Process data Structures

The process consists of three parts: aPCB, a program segment, and a data segment .

Process Control block PCB: Used to describe process conditions and to control all information required for the process to run.

Code snippet: is a program code snippet that can be executed by the process scheduler on the CPU in a process.

Data segment: The data segment of a process, which can be the raw data processed by the process's corresponding program, or the intermediate or final data resulting from the execution of the program.

Differences in processes and procedures

The process is dynamic (the only sign that the process exists: the PCB, the CPU controls the process through the PCB), the program is static

The life cycle of a process is relatively ephemeral, and the program is permanent.

A process can only correspond to one program, and one program may correspond to multiple processes.

Process Tri-State


The process is ready for creation and is executed as a result of scheduling, and is re-ready because the time slice is exhausted;

Blocking in execution due to I/O requests;

I/O complete and ready

Note: The block cannot be executed directly and must go into a ready state.

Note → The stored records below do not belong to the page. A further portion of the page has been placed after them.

import Literature.Analysis.FluidPDE.PressureFreeEpsilonRegularityAssembly
import Literature.Analysis.FluidPDE.KwonDecompositionClasses
import Literature.Analysis.FluidPDE.KwonForceDivFree
import Literature.Analysis.FluidPDE.KwonForceBounds
import Literature.Analysis.FluidPDE.KwonVelocityGradient
import HarnessLib

/-!
# Kwon's Lemma 2.5 at `r = m = 3`: the assembly, modulo the local energy inequality

Analysis/FluidPDE proof file (theorems only; no definitions, no named facts) on the discharge
path of the named fact `Literature.Analysis.FluidPDE.kwon2023_velocity_epsilon_regularity`
(`PressureFreeEpsilonRegularity.lean`; H. Kwon, J. Differential Equations 357 (2023) =
arXiv:2104.03160, Thm. 1.4). The §4 assembly `kwon2023_velocity_epsilon_regularity_of_lemma25_of_thm31`
(`PressureFreeEpsilonRegularityAssembly.lean`) reduces Thm. 1.4 (case `r = m = 3`, CKN class)
to Lemma 2.5 (binder `h25`) and Thm. 3.1 (binder `h31`). This file ASSEMBLES the binder `h25` —
Lemma 2.5 at `r = m = 3` on `Q₂(0) → Q₁(0)` for the CKN-suitable class — from the tree's bricks
(2026-08-17 … 2026-08-28: `KwonSpaceTimeFields`, `KwonDecompositionMomentum`,
`KwonDecompositionClasses`, `KwonForceDivFree`, `KwonDriftBounds`, `KwonPressureBounds`,
`KwonForceBounds`), modulo the ONE remaining clause of Def. 2.4 not yet in the tree, the local
energy inequality of the perturbed system (Kwon p. 9: the mollification / Duchon–Robert-type
commutator argument, "the key lemma in [CLRM18]"), which enters as the hypothesis `hLE`, stated
for Kwon's explicit fields:

* `exists_isGoodVelocity_of_suitable` — the CKN data on `Q₂(0)` (`u ∈ L³(Q₂)`: `C(2) < ∞`;
  `u ∈ L^∞_tL²_x`: `A_ess(2) < ∞`) give a good representative `W` (`exists_isGoodVelocity`);
* `kwon2023_lemma25_cubic_of_localEnergy hLE : «h25»` — with `v = W − h`, `h = H(W(t))`
  (`driftField`), `∇h = driftGrad W`, `f = forceField W`, `q = pressureField W P` (`P` from
  `exists_pressureField_representative`): the decomposition `u = v + h` a.e. on `Q₁(0)`
  (`ae_eq_add_driftField`), the fifteen clauses of `Kwon2023.IsPerturbedSuitableOn (Q₁(0)) 1 h Dh f v q`
  (fourteen by name from the tree, `localEnergy` from `hLE`), `h ∈ L^∞(Q_{1/2}(0))`
  (`eLpNorm_driftField_top_lt_top`), and the four estimates (est.v), (est.q), (est.h), (est.f)
  (`exists_eLpNorm_sub_driftField_le`, `exists_pressureField_representative`,
  `exists_driftNorm_le`, `exists_forceNorm_le`) with `C₁` the maximum of the four constants and
  `‖W‖_{L³(Q₂(0))} = ‖u‖_{L³(Q₂(0))}`;
* `kwon2023_lemma25_cubic_of_localEnergyIneq` / `kwon2023_velocity_epsilon_regularity_of_localEnergyIneq_of_thm31`
  — the same with the hypothesis narrowed to the bare INEQUALITY for the explicit gradient
  `G − driftGrad W` (`KwonVelocityGradient.lean`: `hasWeakSpatialGradientOn_sub_driftField`,
  `lintegral_frobeniusNormSq_sub_driftGrad_lt_top`);
* `kwon2023_velocity_epsilon_regularity_of_localEnergy_of_thm31 hLE h31 :
  kwon2023_velocity_epsilon_regularity` — HENCE the discharge debt of the INPUT Thm. 1.4 is now
  exactly `hLE` (the `localEnergy` clause of Lemma 2.5 for Kwon's fields) and `h31` (Thm. 3.1).

No NS-regularity statement is touched (Thm. 1.4 is an INPUT; this re-proves part of it).

## Mathlib / tree search

Tree (reused, all by name): `kwon2023_velocity_epsilon_regularity_of_lemma25_of_thm31`
(`PressureFreeEpsilonRegularityAssembly`); `exists_isGoodVelocity`, `IsGoodVelocity`,
`driftField`, `driftGrad`, `forceField`, `pressureField`, `stronglyMeasurable_uncurry_forceField`
(`KwonSpaceTimeFields`); `momentum_perturbed_pressureField`, `divFree_sub_driftField`,
`divFree_driftField`, `parabolicCylinderOpens_one_le_kwonCyl` (`KwonDecompositionMomentum`);
`hasWeakSpatialGradientOn_driftField`, `driftClass_driftField`, `energyClass_sub_driftField`,
`ae_eq_add_driftField`, `locallyIntegrableOn(_sq)_of_eq_sub_driftField`,
`aestronglyMeasurable_of_eq_pressureField/forceField` (`KwonDecompositionClasses`);
`divFree_forceField` (`KwonForceDivFree`); `exists_eLpNorm_sub_driftField_le`,
`exists_driftNorm_le`, `eLpNorm_driftField_top_lt_top` (`KwonDriftBounds`);
`exists_pressureField_representative` (`KwonPressureBounds`); `exists_forceNorm_le`,
`exists_forall_norm_forceField_le`, `lintegral_sqrt_lintegral_indicator_forceField_sq_lt_top`
(`KwonForceBounds`); `hasWeakSpatialGradientOn_sub_driftField`,
`lintegral_frobeniusNormSq_sub_driftGrad_lt_top` (`KwonVelocityGradient`); `cknAEss` (`LocalTypeI`), `cknC` (`SuitableWeak`),
`IsSuitableWeakSolutionOn.distributional`. Mathlib: `ENNReal.ae_le_essSup`,
`ENNReal.mul_lt_top_iff`, `eLpNorm_congr_ae`, `memLp_top_of_bound`.

## References

* H. Kwon, *The role of the pressure in the regularity theory for the Navier–Stokes equations*,
  J. Differential Equations 357 (2023) = arXiv:2104.03160: Lemma 2.5 (arXiv p. 7), its proof
  (pp. 8–9), Def. 2.4, §4 (p. 15). [Kwon2023RolePressure]
-/

noncomputable section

Process status in the Linux kernel


Operational status (task_running)

interruptible sleep status (task_interruptible)

non-disruptive sleep state (task_uninterruptible)

paused State (task_stopped)

Zombie State (Task_zombie)

Process scheduling

Tasks for process scheduling

field information of the storage processor

Select a process by an algorithm

Assigning the processor to a process

Process scheduling algorithm

1. First Come first service algorithm

2. Short process first algorithm

3. Time Slice rotation algorithm

4. Priority scheduling algorithm

5. Multilevel Feedback Queue scheduling algorithm

terminology related to process programming

Process Flags:

Each process is assigned a unique numeric number, which we call the process identifier, or it is called a PID directly.

is a positive integer with a value range from 2 to 32768

When a process is started, it will pick the next unused numbered number as its own PID

Process Number 1th is a special process init

Process Idle Process # NO. 0

Explanation of 0,1:

Process 0:linux The first process created in boot, and after the system is loaded, it evolves into process scheduling, switching and storage management processes;

The process 1:init process, created by 0 processes, completes the initialization of the system. Is the ancestor process of all other user processes in the system;

Process creation

The names and formats of the process creation primitives that are provided by different operating systems vary, but after the creation of the process primitive, the operating system does much the same, including the following:

(1) Assign an internal identity to the newly created process and establish the process structure in the kernel.

(2) Copy the environment of the parent process

(3) Allocating resources to processes, including all the elements required by the process image (Programs, data, user stacks, etc.),

(4) Copy the contents of the parent process address space into the process address space.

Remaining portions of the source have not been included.